Despite a sign on the gates that says Oakwood Memorial Park cemetery is a place of peaceful waiting, Loretta Rhodes feels her father isn't finding peace there. Willard Rhodes is buried in the cemetery, but you wouldn't know it by looking.

"My father, not only was he a veteran, he was a daddy, father, son, and he does not deserve to lay in an unmarked grave," she says.

Loretta Rhodes says the military gave her family a marker when Willard Rhodes was buried in May 2007. Loretta says the marker was knocked over in June 2007 and, by September 2008, it was gone.
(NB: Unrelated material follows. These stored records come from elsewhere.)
omit [FiniteDimensional ℝ E] [Fintype Λ] [DecidableEq Λ] in
/-- **The tangential projection is Lipschitz in both arguments**: for unit vectors `a, b`,
`‖P_a v − P_b w‖ ≤ ‖v − w‖ + 2‖v‖·‖a − b‖` (`P_a v = v − ⟪v, a⟫a`). -/
theorem norm_tangentKick_sub_tangentKick_le {a b : E} (ha : ‖a‖ = 1) (hb : ‖b‖ = 1) (v w : E) :
    ‖tangentKick v a - tangentKick w b‖ ≤ ‖v - w‖ + 2 * ‖v‖ * ‖a - b‖ := by
  have hdec : tangentKick v a - tangentKick w b =
      tangentKick (v - w) b + (⟪v, b⟫ • (b - a) + ⟪v, b - a⟫ • a) := by
    simp only [tangentKick, inner_sub_left, inner_sub_right, sub_smul, smul_sub]
    abel
  rw [hdec]
  have h1 : ‖tangentKick (v - w) b‖ ≤ ‖v - w‖ := norm_tangentKick_le hb _
  have h2 : ‖⟪v, b⟫ • (b - a)‖ ≤ ‖v‖ * ‖a - b‖ := by
    rw [norm_smul, norm_sub_rev b a]
    refine mul_le_mul_of_nonneg_right ?_ (norm_nonneg _)
    calc ‖⟪v, b⟫‖ ≤ ‖v‖ * ‖b‖ := norm_inner_le_norm v b
      _ = ‖v‖ := by rw [hb, mul_one]
  have h3 : ‖⟪v, b - a⟫ • a‖ ≤ ‖v‖ * ‖a - b‖ := by
    rw [norm_smul, ha, mul_one, norm_sub_rev a b]
    exact norm_inner_le_norm v (b - a)
  calc ‖tangentKick (v - w) b + (⟪v, b⟫ • (b - a) + ⟪v, b - a⟫ • a)‖
      ≤ ‖tangentKick (v - w) b‖ + (‖⟪v, b⟫ • (b - a)‖ + ‖⟪v, b - a⟫ • a‖) :=
        (norm_add_le _ _).trans (by gcongr; exact norm_add_le _ _)
    _ ≤ ‖v - w‖ + (‖v‖ * ‖a - b‖ + ‖v‖ * ‖a - b‖) := by gcongr
    _ = ‖v - w‖ + 2 * ‖v‖ * ‖a - b‖ := by ring

omit [FiniteDimensional ℝ E] [DecidableEq Λ] in
/-- `‖J_n(x) − J_n(y)‖ ≤ Σ_m ‖U_nm‖·‖x_m − y_m‖`. -/
theorem norm_localField_sub_le (U : Λ → Λ → (E →L[ℝ] E)) (n : Λ) (x y : Λ → E) :
    ‖localField U n x - localField U n y‖ ≤ ∑ m, ‖U n m‖ * ‖x m - y m‖ := by
  have h : localField U n x - localField U n y = ∑ m, U n m (x m - y m) := by
    simp only [localField, map_sub, Finset.sum_sub_distrib]
  rw [h]
  exact (norm_sum_le _ _).trans (Finset.sum_le_sum fun m _ => (U n m).le_opNorm _)

omit [DecidableEq Λ] in
/-- **`Σ_n ‖p_n(x) − p_n(y)‖ ≤ 3υ·Σ_j ‖x_j − y_j‖` on `Ω̃`** (`p_n = P_{x_n}J_n`; adjoint-pair
couplings of local weight `≤ υ`). -/
theorem sum_norm_tangentKick_localField_sub_le
    (hUadj : ∀ m n (v w : E), ⟪U m n v, w⟫ = ⟪v, U n m w⟫) {υ : ℝ} (hυ : ∀ k, ∑ m, ‖U k m‖ ≤ υ)
    {x y : Λ → E} (hx : ∀ n, ‖x n‖ = 1) (hy : ∀ n, ‖y n‖ = 1) :
    ∑ n, ‖tangentKick (localField U n x) (x n) - tangentKick (localField U n y) (y n)‖ ≤
      3 * υ * ∑ j, ‖x j - y j‖ := by
  have hsite : ∀ n, ‖tangentKick (localField U n x) (x n) - tangentKick (localField U n y) (y n)‖ ≤
      ∑ m, ‖U n m‖ * ‖x m - y m‖ + 2 * υ * ‖x n - y n‖ := by
    intro n
    have h := norm_tangentKick_sub_tangentKick_le (hx n) (hy n) (localField U n x) (localField U n y)
    have hJ : ‖localField U n x‖ ≤ υ := norm_localField_le hυ hx n
    calc _ ≤ ‖localField U n x - localField U n y‖ + 2 * ‖localField U n x‖ * ‖x n - y n‖ := h
      _ ≤ ∑ m, ‖U n m‖ * ‖x m - y m‖ + 2 * υ * ‖x n - y n‖ := by
          gcongr
          exact norm_localField_sub_le U n x y
  calc _ ≤ ∑ n, (∑ m, ‖U n m‖ * ‖x m - y m‖ + 2 * υ * ‖x n - y n‖) := Finset.sum_le_sum fun n _ => hsite n
    _ = ∑ m, (∑ n, ‖U n m‖) * ‖x m - y m‖ + 2 * υ * ∑ n, ‖x n - y n‖ := by
        rw [Finset.sum_add_distrib, Finset.sum_comm, ← Finset.mul_sum]
        congr 1
        exact Finset.sum_congr rfl fun m _ => by rw [Finset.sum_mul]
    _ ≤ ∑ m, υ * ‖x m - y m‖ + 2 * υ * ∑ n, ‖x n - y n‖ := by
        gcongr with m _
        exact sum_norm_coupling_col_le hUadj hυ m
    _ = 3 * υ * ∑ j, ‖x j - y j‖ := by rw [← Finset.mul_sum]; ring

/-- **THE `ℓ¹`-MODULUS OF THE LEADING-ORDER GENERATOR**: for the E–S action (`d ≥ 2`, no
self-coupling, adjoint pairs, local weight `≤ υ`) and `x, y ∈ Ω̃`,
`Σ_n ‖∂̃_nS̃⁽⁰⁾(x) − ∂̃_nS̃⁽⁰⁾(y)‖ ≤ (3|κ|υ/(d−1))·Σ_j ‖x_j − y_j‖` — every finite lattice. -/
theorem sum_norm_siteGrad_loFlowAction_sub_le (hU0 : ∀ n, U n n = 0)
    (hUadj : ∀ m n (v w : E), ⟪U m n v, w⟫ = ⟪v, U n m w⟫) (hd : 2 ≤ Module.finrank ℝ E)
    (κ S₀ : ℝ) {υ : ℝ} (hυ : ∀ k, ∑ m, ‖U k m‖ ≤ υ)
    {x y : Λ → E} (hx : ∀ n, ‖x n‖ = 1) (hy : ∀ n, ‖y n‖ = 1) :
    ∑ n, ‖siteGrad n (loFlowAction κ S₀ U) x - siteGrad n (loFlowAction κ S₀ U) y‖ ≤
      3 * |κ| * υ / ((Module.finrank ℝ E : ℝ) - 1) * ∑ j, ‖x j - y j‖ := by
  have hd1 : 0 < (Module.finrank ℝ E : ℝ) - 1 := by
    have : (2 : ℝ) ≤ Module.finrank ℝ E := by exact_mod_cast hd
    linarith
  have hsite : ∀ n, ‖siteGrad n (loFlowAction κ S₀ U) x - siteGrad n (loFlowAction κ S₀ U) y‖ =
      |κ| / ((Module.finrank ℝ E : ℝ) - 1) *
        ‖tangentKick (localField U n x) (x n) - tangentKick (localField U n y) (y n)‖ := by
    intro n
    have ex : siteGrad n (loFlowAction κ S₀ U) x = -loGenerator κ S₀ U n x := by
      rw [loGenerator, neg_neg]
    have ey : siteGrad n (loFlowAction κ S₀ U) y = -loGenerator κ S₀ U n y := by
      rw [loGenerator, neg_neg]
    rw [ex, ey, loGenerator_eq hU0 hUadj hd κ S₀ (hx n), loGenerator_eq hU0 hUadj hd κ S₀ (hy n),
      neg_sub_neg, ← smul_sub, norm_smul, norm_sub_rev, Real.norm_eq_abs, abs_div, abs_of_pos hd1]
  simp_rw [hsite]
  rw [← Finset.mul_sum]
  have h := sum_norm_tangentKick_localField_sub_le hUadj hυ hx hy
  calc |κ| / ((Module.finrank ℝ E : ℝ) - 1) *
        ∑ n, ‖tangentKick (localField U n x) (x n) - tangentKick (localField U n y) (y n)‖
      ≤ |κ| / ((Module.finrank ℝ E : ℝ) - 1) * (3 * υ * ∑ j, ‖x j - y j‖) :=
        mul_le_mul_of_nonneg_left h (div_nonneg (abs_nonneg _) hd1.le)
    _ = 3 * |κ| * υ / ((Module.finrank ℝ E : ℝ) - 1) * ∑ j, ‖x j - y j‖ := by ring

end Modulus

/-! ## §2 `ℓ¹`-stability of the exact leading-order flow -/

section Flow

/-- **THE EXACT LO FLOW IS `ℓ¹`-STABLE, UNIFORMLY IN THE VOLUME**: for `x, y ∈ Ω̃` and all `t₀, t₁`,
`Σ_n ‖Φ_{t₀→t₁}(x)_n − Φ_{t₀→t₁}(y)_n‖ ≤ exp((3|κ|υ/(d−1))·|t₁ − t₀|)·Σ_n ‖x_n − y_n‖`. -/
theorem sum_norm_loFlow_sub_le (hU0 : ∀ n, U n n = 0)
    (hUadj : ∀ m n (v w : E), ⟪U m n v, w⟫ = ⟪v, U n m w⟫) (hd : 2 ≤ Module.finrank ℝ E)
    (κ S₀ : ℝ) {υ : ℝ} (hυ : ∀ k, ∑ m, ‖U k m‖ ≤ υ)
    {x y : Λ → E} (hx : ∀ n, ‖x n‖ = 1) (hy : ∀ n, ‖y n‖ = 1) (t₀ t₁ : ℝ) :
    ∑ n, ‖sphereTDFlow (G := fun _ : ℝ => loFlowAction κ S₀ U)
          (contDiff_const_family (contDiff_loFlowAction U κ S₀)) T t₀ t₁ x n -
        sphereTDFlow (G := fun _ : ℝ => loFlowAction κ S₀ U)
          (contDiff_const_family (contDiff_loFlowAction U κ S₀)) T t₀ t₁ y n‖ ≤
      Real.exp (3 * |κ| * υ / ((Module.finrank ℝ E : ℝ) - 1) * |t₁ - t₀|) * ∑ j, ‖x j - y j‖ :=
  sum_norm_sphereTDFlow_sub_le (G := fun _ : ℝ => loFlowAction κ S₀ U)
    (contDiff_const_family (contDiff_loFlowAction U κ S₀))
    (fun _ _ _ _ hx' hy' => sum_norm_siteGrad_loFlowAction_sub_le hU0 hUadj hd κ S₀ hυ hx' hy')
    hx hy

omit [DecidableEq Λ] in
/-- **`V₀` is `ℓ¹`-Lipschitz**: `|V₀(x) − V₀(y)| ≤ (12κ²υ²/(d−1))·Σ_j ‖x_j − y_j‖` on `Ω̃`,
`V₀ = (2κ²/(d−1))·Σ_n ‖p_n‖²`. -/
theorem abs_loCarre_sub_le (hUadj : ∀ m n (v w : E), ⟪U m n v, w⟫ = ⟪v, U n m w⟫)
    (hd : 2 ≤ Module.finrank ℝ E) (κ : ℝ) {υ : ℝ} (hυ : ∀ k, ∑ m, ‖U k m‖ ≤ υ)
    {x y : Λ → E} (hx : ∀ n, ‖x n‖ = 1) (hy : ∀ n, ‖y n‖ = 1) :
    |2 * κ ^ 2 / ((Module.finrank ℝ E : ℝ) - 1) * ∑ n, ‖tangentKick (localField U n x) (x n)‖ ^ 2 -
        2 * κ ^ 2 / ((Module.finrank ℝ E : ℝ) - 1) * ∑ n, ‖tangentKick (localField U n y) (y n)‖ ^ 2| ≤
      12 * κ ^ 2 * υ ^ 2 / ((Module.finrank ℝ E : ℝ) - 1) * ∑ j, ‖x j - y j‖ := by
  have hd1 : 0 < (Module.finrank ℝ E : ℝ) - 1 := by
    have : (2 : ℝ) ≤ Module.finrank ℝ E := by exact_mod_cast hd
    linarith
  have hC : 0 ≤ 2 * κ ^ 2 / ((Module.finrank ℝ E : ℝ) - 1) := div_nonneg (by positivity) hd1.le
  set p : Λ → E := fun n => tangentKick (localField U n x) (x n) with hp
  set q : Λ → E := fun n => tangentKick (localField U n y) (y n) with hq
  have hpb : ∀ n, ‖p n‖ ≤ υ := fun n =>
    (norm_tangentKick_le (hx n) _).trans (norm_localField_le hυ hx n)
  have hqb : ∀ n, ‖q n‖ ≤ υ := fun n =>
    (norm_tangentKick_le (hy n) _).trans (norm_localField_le hυ hy n)
  -- `|Σ‖p‖² − Σ‖q‖²| ≤ 2υ Σ ‖p − q‖`
  have hsq : |∑ n, ‖p n‖ ^ 2 - ∑ n, ‖q n‖ ^ 2| ≤ 2 * υ * ∑ n, ‖p n - q n‖ := by
    rw [← Finset.sum_sub_distrib, Finset.mul_sum]
    refine (Finset.abs_sum_le_sum_abs _ _).trans (Finset.sum_le_sum fun n _ => ?_)
    have e : ‖p n‖ ^ 2 - ‖q n‖ ^ 2 = (‖p n‖ + ‖q n‖) * (‖p n‖ - ‖q n‖) := by ring
    rw [e, abs_mul, abs_of_nonneg (add_nonneg (norm_nonneg _) (norm_nonneg _))]
    calc (‖p n‖ + ‖q n‖) * |‖p n‖ - ‖q n‖| ≤ (υ + υ) * ‖p n - q n‖ :=
          mul_le_mul (add_le_add (hpb n) (hqb n)) (abs_norm_sub_norm_le _ _) (abs_nonneg _)
            (by linarith [norm_nonneg (p n), hpb n])
      _ = 2 * υ * ‖p n - q n‖ := by ring
  have hpq : ∑ n, ‖p n - q n‖ ≤ 3 * υ * ∑ j, ‖x j - y j‖ :=
    sum_norm_tangentKick_localField_sub_le hUadj hυ hx hy
  rw [← mul_sub, abs_mul, abs_of_nonneg hC]
  -- the empty lattice is trivial; otherwise `υ ≥ 0`
  rcases isEmpty_or_nonempty Λ with hΛ | hΛ
  · simp
  have hυ0 : 0 ≤ υ := le_trans (norm_nonneg _) (hpb (Classical.arbitrary Λ))
  calc 2 * κ ^ 2 / ((Module.finrank ℝ E : ℝ) - 1) * |∑ n, ‖p n‖ ^ 2 - ∑ n, ‖q n‖ ^ 2|
      ≤ 2 * κ ^ 2 / ((Module.finrank ℝ E : ℝ) - 1) * (2 * υ * (3 * υ * ∑ j, ‖x j - y j‖)) := by
        refine mul_le_mul_of_nonneg_left (hsq.trans ?_) hC
        exact mul_le_mul_of_nonneg_left hpq (by positivity)
    _ = 12 * κ ^ 2 * υ ^ 2 / ((Module.finrank ℝ E : ℝ) - 1) * ∑ j, ‖x j - y j‖ := by ring

end Flow

/-! ## §3 The effective action of the exact LO flow is `ℓ¹`-Lipschitz in the initial configuration -/

section EffAction

/-- **THE EFFECTIVE ACTION OF THE EXACT LO FLOW IS `ℓ¹`-LIPSCHITZ, UNIFORMLY IN THE VOLUME.**  For
the E–S action (`d ≥ 2`, no self-coupling, adjoint pairs, local weight `≤ υ`), `0 ≤ c ≤ |T| + 1`
and `x, y ∈ Ω̃`:
`|(c·S(Φ_{0→c}x) − ℓ_{0→c}(x)) − (c·S(Φ_{0→c}y) − ℓ_{0→c}(y))| ≤ (6κ²υ²/(d−1))·c²·e^{Kc}·Σ_j ‖x_j − y_j‖`,
`K = 3|κ|υ/(d−1)` (the integrated residual `∫_0^c u·(V₀(Φ_{0→u}x) − V₀(Φ_{0→u}y)) du`, the
`ℓ¹`-Lipschitz bound of `V₀` and the `ℓ¹`-stability of the flow). -/
theorem abs_effAction_loFlow_sub_le (hU0 : ∀ n, U n n = 0)
    (hUadj : ∀ m n (v w : E), ⟪U m n v, w⟫ = ⟪v, U n m w⟫) (hd : 2 ≤ Module.finrank ℝ E)
    (κ S₀ : ℝ) {υ : ℝ} (hυ : ∀ k, ∑ m, ‖U k m‖ ≤ υ)
    {x y : Λ → E} (hx : ∀ n, ‖x n‖ = 1) (hy : ∀ n, ‖y n‖ = 1) {c : ℝ} (hc0 : 0 ≤ c)
    (hc : c ≤ |T| + 1) :
    |(c * esAction κ S₀ U (sphereTDFlow (G := fun _ : ℝ => loFlowAction κ S₀ U)
          (contDiff_const_family (contDiff_loFlowAction U κ S₀)) T 0 c x) -
        sphereTDFlowLogJac (G := fun _ : ℝ => loFlowAction κ S₀ U)
          (contDiff_const_family (contDiff_loFlowAction U κ S₀)) T 0 c x) -
      (c * esAction κ S₀ U (sphereTDFlow (G := fun _ : ℝ => loFlowAction κ S₀ U)
          (contDiff_const_family (contDiff_loFlowAction U κ S₀)) T 0 c y) -
        sphereTDFlowLogJac (G := fun _ : ℝ => loFlowAction κ S₀ U)
          (contDiff_const_family (contDiff_loFlowAction U κ S₀)) T 0 c y)| ≤
      6 * κ ^ 2 * υ ^ 2 / ((Module.finrank ℝ E : ℝ) - 1) * c ^ 2 *
        Real.exp (3 * |κ| * υ / ((Module.finrank ℝ E : ℝ) - 1) * c) * ∑ j, ‖x j - y j‖ := by
  have hc' : |c| ≤ |T| + 1 := by rwa [abs_of_nonneg hc0]
  -- the empty lattice is trivial; otherwise `υ ≥ 0`
  rcases isEmpty_or_nonempty Λ with hΛ | hΛ
  · have hxy : x = y := funext fun n => isEmptyElim n
    subst hxy
    simp
  have hυ0 : 0 ≤ υ :=
    le_trans (Finset.sum_nonneg fun m _ => norm_nonneg _) (hυ (Classical.arbitrary Λ))
  rw [effAction_loFlow_eq hU0 hUadj hd κ S₀ hx hc', effAction_loFlow_eq hU0 hUadj hd κ S₀ hy hc']
  -- abbreviations
  set Φ : ℝ → (Λ → E) → (Λ → E) := fun u z => sphereTDFlow (G := fun _ : ℝ => loFlowAction κ S₀ U)
    (contDiff_const_family (contDiff_loFlowAction U κ S₀)) T 0 u z with hΦ
  set V : (Λ → E) → ℝ := fun z => 2 * κ ^ 2 / ((Module.finrank ℝ E : ℝ) - 1) *
    ∑ n, ‖tangentKick (localField U n z) (z n)‖ ^ 2 with hV
  set K : ℝ := 3 * |κ| * υ / ((Module.finrank ℝ E : ℝ) - 1) with hK
  set L : ℝ := ∑ j, ‖x j - y j‖ with hL
  set B : ℝ := 12 * κ ^ 2 * υ ^ 2 / ((Module.finrank ℝ E : ℝ) - 1) * Real.exp (K * c) * L with hB
  have hd1 : 0 < (Module.finrank ℝ E : ℝ) - 1 := by
    have : (2 : ℝ) ≤ Module.finrank ℝ E := by exact_mod_cast hd
    linarith
  have hL0 : 0 ≤ L := Finset.sum_nonneg fun j _ => norm_nonneg _
  have h12 : 0 ≤ 12 * κ ^ 2 * υ ^ 2 / ((Module.finrank ℝ E : ℝ) - 1) :=
    div_nonneg (by positivity) hd1.le
  have hK0 : 0 ≤ K := div_nonneg (by positivity) hd1.le
  -- continuity of the integrands
  have hcont : ∀ z : Λ → E, Continuous fun u : ℝ => u * V (Φ u z) := by
    intro z
    have hΦc : Continuous fun u : ℝ => Φ u z :=
      continuous_sphereTDFlow_time (contDiff_const_family (contDiff_loFlowAction U κ S₀)) 0 z
    have h2 := (continuous_sum_norm_tangentKick_sq U).comp hΦc
    exact continuous_id.mul (continuous_const.mul h2)
  -- pointwise bound on `[0, c]`
  have hpt : ∀ u ∈ Icc 0 c, |u * V (Φ u x) - u * V (Φ u y)| ≤ u * B := by
    intro u hu
    have hxu : ∀ n, ‖Φ u x n‖ = 1 := fun n => norm_sphereTDFlow_eq_one _ 0 hx u n
    have hyu : ∀ n, ‖Φ u y n‖ = 1 := fun n => norm_sphereTDFlow_eq_one _ 0 hy u n
    have hVd : |V (Φ u x) - V (Φ u y)| ≤
        12 * κ ^ 2 * υ ^ 2 / ((Module.finrank ℝ E : ℝ) - 1) * ∑ j, ‖Φ u x j - Φ u y j‖ :=
      abs_loCarre_sub_le hUadj hd κ hυ hxu hyu
    have hflow : ∑ j, ‖Φ u x j - Φ u y j‖ ≤ Real.exp (K * |u - 0|) * L :=
      sum_norm_loFlow_sub_le hU0 hUadj hd κ S₀ hυ hx hy 0 u
    have hexp : Real.exp (K * |u - 0|) ≤ Real.exp (K * c) := by
      rw [sub_zero, abs_of_nonneg hu.1]
      exact Real.exp_le_exp.2 (mul_le_mul_of_nonneg_left hu.2 hK0)
    rw [← mul_sub, abs_mul, abs_of_nonneg hu.1]
    refine mul_le_mul_of_nonneg_left (hVd.trans ?_) hu.1
    rw [hB]
    calc 12 * κ ^ 2 * υ ^ 2 / ((Module.finrank ℝ E : ℝ) - 1) * ∑ j, ‖Φ u x j - Φ u y j‖
        ≤ 12 * κ ^ 2 * υ ^ 2 / ((Module.finrank ℝ E : ℝ) - 1) * (Real.exp (K * c) * L) :=
          mul_le_mul_of_nonneg_left (hflow.trans (mul_le_mul_of_nonneg_right hexp hL0)) h12
      _ = _ := by ring
  -- integrate
  have hint : (c * S₀ - ∫ u in (0 : ℝ)..c, u * V (Φ u x)) - (c * S₀ - ∫ u in (0 : ℝ)..c, u * V (Φ u y)) =
      -∫ u in (0 : ℝ)..c, (u * V (Φ u x) - u * V (Φ u y)) := by
    rw [intervalIntegral.integral_sub ((hcont x).intervalIntegrable 0 c)
      ((hcont y).intervalIntegrable 0 c)]
    ring
  rw [hint, abs_neg]
  have hdiffc : Continuous fun u : ℝ => u * V (Φ u x) - u * V (Φ u y) := (hcont x).sub (hcont y)
  calc |∫ u in (0 : ℝ)..c, (u * V (Φ u x) - u * V (Φ u y))|
      ≤ ∫ u in (0 : ℝ)..c, |u * V (Φ u x) - u * V (Φ u y)| :=
        intervalIntegral.abs_integral_le_integral_abs hc0
    _ ≤ ∫ u in (0 : ℝ)..c, u * B :=
        intervalIntegral.integral_mono_on hc0 (hdiffc.abs.intervalIntegrable 0 c)
          ((continuous_id.mul continuous_const).intervalIntegrable 0 c) hpt
    _ = c ^ 2 / 2 * B := by rw [intervalIntegral.integral_mul_const, integral_id]; ring
    _ = _ := by rw [hB]; ring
"I spoke with the owner, and he said the stone was not broken (and) it was in the ground and, that week, someone would fix Daddy's stone," she said.

But no one ever repaired or replaced the marker. Plus, Rhodes is concerned no one is keeping up with the landscaping. A bare spot sits where her grandfather was buried in 2005.
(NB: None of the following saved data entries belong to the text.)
import Literature.NumberTheory.LFunctions.MertensErrorTermsMeanValueRHPiLiLandau
import Literature.NumberTheory.LFunctions.MertensErrorTermsMeanValueRHPiLiWindow
import Literature.NumberTheory.LFunctions.MertensErrorTermsMeanValueRHThm1Clause1
import Literature.NumberTheory.LFunctions.MertensSecondErrorPositive
import Literature.NumberTheory.LFunctions.SchoenfeldPiIntegral
import Literature.NumberTheory.LFunctions.ChebyshevPsiExplicit
import HarnessLib

/-!
# RH-EQUIVALENT literature, proof layer — «nothing here bears on the truth of RH»
# Zhao 2025, Theorem 1, clause `i = 2`, AS PRINTED: `RH ⟺ ∫₂^X E₂(x) dx > 0` for ALL `X > 2` — PROVED;
# the named fact `Zhao2025MertensMean_thm1` DISCHARGED (`Zhao2025MertensMean_thm1_holds`)

Proof companion of `MertensErrorTermsMeanValueRH.lean` (T. Zhao, *On the mean values of the error terms in
Mertens' theorems*, Res. Number Theory **11** (2025) 62 = arXiv:2411.18903 [bib: `Zhao2025MertensMean`], refereed);
theorems only — no definition, no named fact. `E₂(x) = Σ_{p ≤ x} 1/p − log log x − B` (`Zhao2025.E₂`).

The tree held: `⟸` as printed (`Zhao2025.riemannHypothesis_of_integral_E₂_pos`, Landau's theorem,
`MertensErrorTermsMeanValueRHPiLiLandau.lean`); `⟹` for all SUFFICIENTLY LARGE `X` with an inexplicit threshold
(`Zhao2025.eventually_integral_E₂_pos_of_RH`); clause `i = 1` as printed (`MertensErrorTermsMeanValueRHThm1Clause1.lean`);
and the RH-free kernel certificate `Zhao2025.E₂_pos_of_lt` — `E₂(x) > 0` for `2 ≤ x < 358811`
(`MertensSecondErrorPositive.lean`; the source's numerical input is «`E_i(x) > 0` for `2 ≤ x ≤ 10⁸`» [RS]).
This file makes the source's §2 argument for `E₂` EXPLICIT down to `X₁ = 358801 = 599²`, with standard axioms only
(no `native_decide` input: the `ψ − θ` bounds are taken from Chebyshev's elementary estimates, not from Schoenfeld's tables):

* §0–§1 numerics (`log 2π`, kernel logarithms of `11`, `599`, `358801`) and **`J(11) ≤ 0`** (`θ(u) ≤ u` on `[2, 11]`
  from five primorials), `J(t) = ∫₂ᵗ (θ(u) − u)/(u log² u) du`;
* §2–§3 **the one-sided explicit Lemma 6 under RH**: `J(t) ≤ 1.88 + (0.132/log t + 0.55/log² t)√t` for `t ≥ 358801`
  (`J_le_explicit_of_RH`): `θ ≤ ψ` and Schoenfeld's integration by parts against `ψ₁`
  (`SchoenfeldBound.abs_integral_psi_sub_mul_w_le`) on `[11, √t]` and `[√t, t]`;
* §4 RH-free Chebyshev inputs: **`ψ − θ ≥ 0.86√t`** for `t ≥ 358801` (`ψ − θ ≥ ψ(√t)`, Mathlib, and
  `ψ(n) ≥ An − 5 log n`, `ChebyshevExplicit.psi_ge_chebyshev`) and an explicit majorant of `∫_u^∞ (ψ − θ)/v²`
  (`ψ − θ ≤ ψ(v^{1/2}) + ψ(v^{1/3}) + ψ(v^{1/5})`, Mathlib; `ψ(n) ≤ 1.1056n + 3log²n + 80`), whence under RH the
  two-sided explicit `θ`-tail `T(u) = ∫_u^∞ (θ − t)/t²` (Rosser–Schoenfeld's Lemma 7 in exact form, `K = β/√u`);
* §5–§7 with `T₂(X) = ∫_X^∞ (π − li)/t² = T(X)/log X − ∫_X^∞ T/(t log² t) + ∫_X^∞ (J + κ₀)/t²` (`piLiTail_eq`, the
  tree's (2.6)-route): **`X·T₂(X) ≤ −8 + κ₀`** (`κ₀ = 2/log 2 − li 2`) for every `X ≥ 358801` under RH, hence by (2.4)–(2.5)
  **`∫₂^X E₂ > 0` for `X ≥ 358801`** (`integral_E₂_pos_of_RH_of_ge`; `li 2` cancels, `B > 0.26146`, `log log 2 ≥ 1 − 1/log 2`);
* §8 with the kernel certificate below `358811`: **`Zhao2025.integral_E₂_pos_of_RH`** (`RH ⟹ ∀ X > 2, ∫₂^X E₂ > 0`),
  **`Zhao2025MertensMean_thm1_clause2`**, and **`Zhao2025MertensMean_thm1_holds : Zhao2025MertensMean_thm1`**
  (with `Zhao2025MertensMean_thm1_clause1`).

RH-EQUIVALENT criterion; an equivalence says nothing about the truth of RH. 0 sorry, standard axioms.
-/

noncomputable section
"I come to this cemetery on a weekly basis. There have been times I had to bring my lawnmower and weed eater for my family's graves," she said.

Rhodes has tried to talk to cemetery owner Charlie Dye, and Tuesday, they connected. Dye agreed to replace the military marker, but Rhodes remains unsatisfied. She hopes he will clean up the family plots, because she doesn't want to go through this experience again.

"I have four (plots): my mother, an aunt and uncle, her father, her mother. It's going to be over and over," she said.